The December wind howls through the crisp Sacramento air. Leo stands in a community park, adjusting a heavy, velvet red suit. A giant metal fan motor is strapped to his back. Above him, a massive paraglider canopy flaps wildly in the breeze.
"Are you sure about this, Leo?" his friend Marcus asks, holding a walkie-talkie. "The wind is picking up. The kids will still love you if you just drive up in your minivan."
Leo laughs, his fake white beard shaking. "Minivans are for ordinary people, Marcus. I am Santa Claus today! I want these kids to look up at the sky and see magic. This motorized paraglider is perfectly safe."
Dozens of children stand near the park pavilion. They look toward the sky, shivering in their coats, waiting for the promised grand entrance.
Leo pulls the starter cord. The motor roars to life with a deafening buzz. He runs forward, his black boots pounding against the grass. The parachute fills with air, and suddenly, Leo lifts into the sky.
"Look! It is Santa!" a little girl yells, pointing upward.
Leo waves a gloved hand. He feels like a hero. He leans into the steering controls, intending to circle the park and land gracefully near the Christmas tree.

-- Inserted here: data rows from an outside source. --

/-- **THE CHARACTER DECISION FOR THE END's RANK 3** (ANY CM field `L`, ANY hermitian non-degenerate `J₃`, EVERY finite place `w ∣ v` of `L`):
a character of `U(V)(L⁺_v)` trivial on the centre and non-trivial EXISTS ⟺ NOT (`\bar w = w` ∧ `v_w(3) = 1` ∧ (`e(w|v) ≠ 1` ∨ `3 ∤ q_v + 1`)),
i.e. iff `w` is split, or `w ∣ 3`, or `w` is inert with `q_v ≡ 2 (mod 3)` — and then a det-line one exists (✔ `…DetLineDecision`).  The
lineage's det-line picture IS the full one-dimensional picture. [cite: Dieudonne1971GroupesClassiques, Chap. II §5]
[cite: Liu2021, App. D §D.1 Step 3 (l. 5221) and Lemma D.1 (3) (l. 5233)] -/
theorem exists_character_trivial_on_center_iff_of_isCMField (w : PlacesOver L v) :
    (∃ Ψ : (LemD1OfPlace.standingData L v cc 3 J₃ (complexConj_imagUnit L) (imagUnit_ne_zero L) (by norm_num) hJh₃ hJdet₃).U →* ℂˣ,
        (∀ z : (LemD1OfPlace.standingData L v cc 3 J₃ (complexConj_imagUnit L) (imagUnit_ne_zero L) (by norm_num) hJh₃ hJdet₃).normOne,
          Ψ ((LemD1OfPlace.standingData L v cc 3 J₃ (complexConj_imagUnit L) (imagUnit_ne_zero L) (by norm_num) hJh₃ hJdet₃).scalar z) = 1) ∧
        Ψ ≠ 1) ↔
      ¬ (cc • w.1 = w.1 ∧ Valued.v ((3 : ℕ) : w.1.adicCompletion L) = 1 ∧
        (v.asIdeal.ramificationIdx' w.1.asIdeal ≠ 1 ∨ ¬ 3 ∣ Nat.card (𝓞 L⁺ ⧸ v.asIdeal) + 1)) := by
  constructor
  · rintro ⟨Ψ, hcen, hne⟩ ⟨hw, h3v, h⟩
    exact hne (eq_one_of_forall_scalar_eq_one_of_isCMField L v J₃ hJh₃ hJdet₃ w hw h3v h Ψ hcen)
  · intro h
    have h' : ¬ (cc • w.1 = w.1 ∧ Odd 3 ∧ Valued.v ((3 : ℕ) : w.1.adicCompletion L) = 1 ∧
        (v.asIdeal.ramificationIdx' w.1.asIdeal ≠ 1 ∨ Nat.Coprime 3 (Nat.card (𝓞 L⁺ ⧸ v.asIdeal) + 1))) :=
      fun ⟨hw, _, h3v, hh⟩ => h ⟨hw, h3v, hh.imp_right coprime_three_iff.1⟩
    obtain ⟨Ψ, θ, -, hcen, -, ⟨g₀, hg₀⟩, -, -⟩ :=
      LemD1IndexedNonVacuityDetLineDecision.exists_detLine_carrier_of_not L v cc (complexConj_imagUnit L) (imagUnit_ne_zero L) 3 J₃
        (by norm_num) hJh₃ hJdet₃ w h'
    exact ⟨Ψ, hcen, fun h1 => hg₀ (by rw [h1, MonoidHom.one_apply])⟩
omit [ValuativeRel F] in
/-- `c • !![…] + d • !![…]` entrywise. [cite: Jacobowitz1962, §4] -/
private theorem smul_fin_two_add_smul_fin_two (c d : F) (x₀₀ x₀₁ x₁₀ x₁₁ y₀₀ y₀₁ y₁₀ y₁₁ : F) :
    c • (!![x₀₀, x₀₁; x₁₀, x₁₁] : Matrix (Fin 2) (Fin 2) F) + d • !![y₀₀, y₀₁; y₁₀, y₁₁] =
      !![c * x₀₀ + d * y₀₀, c * x₀₁ + d * y₀₁; c * x₁₀ + d * y₁₀, c * x₁₁ + d * y₁₁] := by
  ext i j; fin_cases i <;> fin_cases j <;> simp

omit [ValuativeRel F] in
/-- The normal form, entrywise: `c • (1 + e • !![0, δ; 0, 0]) + f • R`. [cite: Jacobowitz1962, §4] -/
private theorem normalForm_add_eq (c e δ f : F) (r₀₀ r₀₁ r₁₀ r₁₁ : F) :
    c • ((1 : Matrix (Fin 2) (Fin 2) F) + e • !![0, δ; 0, 0]) + f • !![r₀₀, r₀₁; r₁₀, r₁₁] =
      !![c + f * r₀₀, c * e * δ + f * r₀₁; f * r₁₀, c + f * r₁₁] := by
  ext i j
  fin_cases i <;> fin_cases j <;> simp [Matrix.one_fin_two]
  ring

omit [Field F] [ValuativeRel F] in
/-- Two `2×2` matrix literals agree if their entries do. [cite: Jacobowitz1962, §4] -/
private theorem fin_two_eq {x₀₀ x₀₁ x₁₀ x₁₁ y₀₀ y₀₁ y₁₀ y₁₁ : F} (h₀₀ : x₀₀ = y₀₀) (h₀₁ : x₀₁ = y₀₁) (h₁₀ : x₁₀ = y₁₀)
    (h₁₁ : x₁₁ = y₁₁) : (!![x₀₀, x₀₁; x₁₀, x₁₁] : Matrix (Fin 2) (Fin 2) F) = !![y₀₀, y₀₁; y₁₀, y₁₁] := by
  rw [h₀₀, h₀₁, h₁₀, h₁₁]

/-- `x ∈ 𝒪`, `ϖ⁻¹x ∉ 𝒪` ⇒ `|x| = 1`. [cite: Serre1979, Ch. V §2] -/
private theorem valuation_eq_one_of_not_mem {ϖ : F} (hϖ : IsUniformizingElement ϖ) {x : F} (hx : x ∈ 𝒪[F]) (hx' : ϖ⁻¹ * x ∉ 𝒪[F]) :
    valuation F x = 1 := by
  refine le_antisymm ((Valuation.mem_integer_iff _ _).1 hx) (not_lt.1 fun hlt => hx' ?_)
  obtain ⟨y, hy, rfl⟩ := hϖ.exists_eq_mul hx hlt
  rwa [← mul_assoc, inv_mul_cancel₀ hϖ.ne_zero, one_mul]

/-- `|x| = 1 ⇒ x⁻¹ ∈ 𝒪`. [cite: Serre1979, Ch. V §2] -/
private theorem inv_mem_of_valuation_eq_one {x : F} (hx : valuation F x = 1) : x⁻¹ ∈ 𝒪[F] :=
  (Valuation.mem_integer_iff _ _).2 (by rw [map_inv₀, hx, inv_one])

/-- `|x| = 1 ⇒ x ∈ 𝒪`. [cite: Serre1979, Ch. V §2] -/
private theorem mem_of_valuation_eq_one {x : F} (hx : valuation F x = 1) : x ∈ 𝒪[F] :=
  (Valuation.mem_integer_iff _ _).2 hx.le

/-- `|x| = 1 ⇒ x ≠ 0`. [cite: Serre1979, Ch. V §2] -/
private theorem ne_zero_of_valuation_eq_one {x : F} (hx : valuation F x = 1) : x ≠ 0 := by
  intro h; rw [h, map_zero] at hx; exact zero_ne_one hx

end Bookkeeping

section Core

variable (σ : F →+* F) {ϖ : F} (hϖ : IsUniformizingElement ϖ) (hσϖ : σ ϖ = -ϖ)
  (σO : 𝒪[F] →+* 𝒪[F]) (hσO : ∀ x : 𝒪[F], ((σO x : 𝒪[F]) : F) = σ x) (hσσ : ∀ x, σO (σO x) = x)

include hσO in
/-- `σ(𝒪) ⊆ 𝒪`. [cite: Serre1979, Ch. V §2] -/
private theorem map_mem_integer {x : F} (hx : x ∈ 𝒪[F]) : σ x ∈ 𝒪[F] := by
  rw [← hσO ⟨x, hx⟩]; exact SetLike.coe_mem _

include hσO hσσ in
/-- `σ(σ x) = x` on `𝒪`. [cite: Serre1979, Ch. V §2] -/
private theorem map_map_of_mem {x : F} (hx : x ∈ 𝒪[F]) : σ (σ x) = x := by
  have h1 : σ x = ((σO ⟨x, hx⟩ : 𝒪[F]) : F) := (hσO ⟨x, hx⟩).symm
  rw [h1, ← hσO, hσσ]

Suddenly, a fierce gust of wind slams into the canopy. The paraglider lurches violently to the left.
"Whoa! Hold on!" Leo yells to himself.
He pulls the control cords, but the wind is too strong. It sweeps him away from the park. He flies over a row of houses, buzzing loudly like a giant, festive mosquito.
"Marcus, I have a problem!" Leo shouts into his helmet microphone. "The steering is not working! I am drifting toward the main road!"
"Turn around, Leo! Turn around!" Marcus’s voice crackles through the speaker.
"I can't!" Leo screams.
Ahead of him looms a massive maze of high-voltage power lines. Leo panics. He shuts off the engine, hoping to drop into a backyard. It is too late. The wind shoves the paraglider straight into the electrical wires.
With a loud crunch of fabric and metal, Leo stops mid-air. The parachute wraps tightly around the lines. Leo flips backward. He hangs completely upside down, dangling twenty feet above the pavement like a giant, oversized Christmas ornament.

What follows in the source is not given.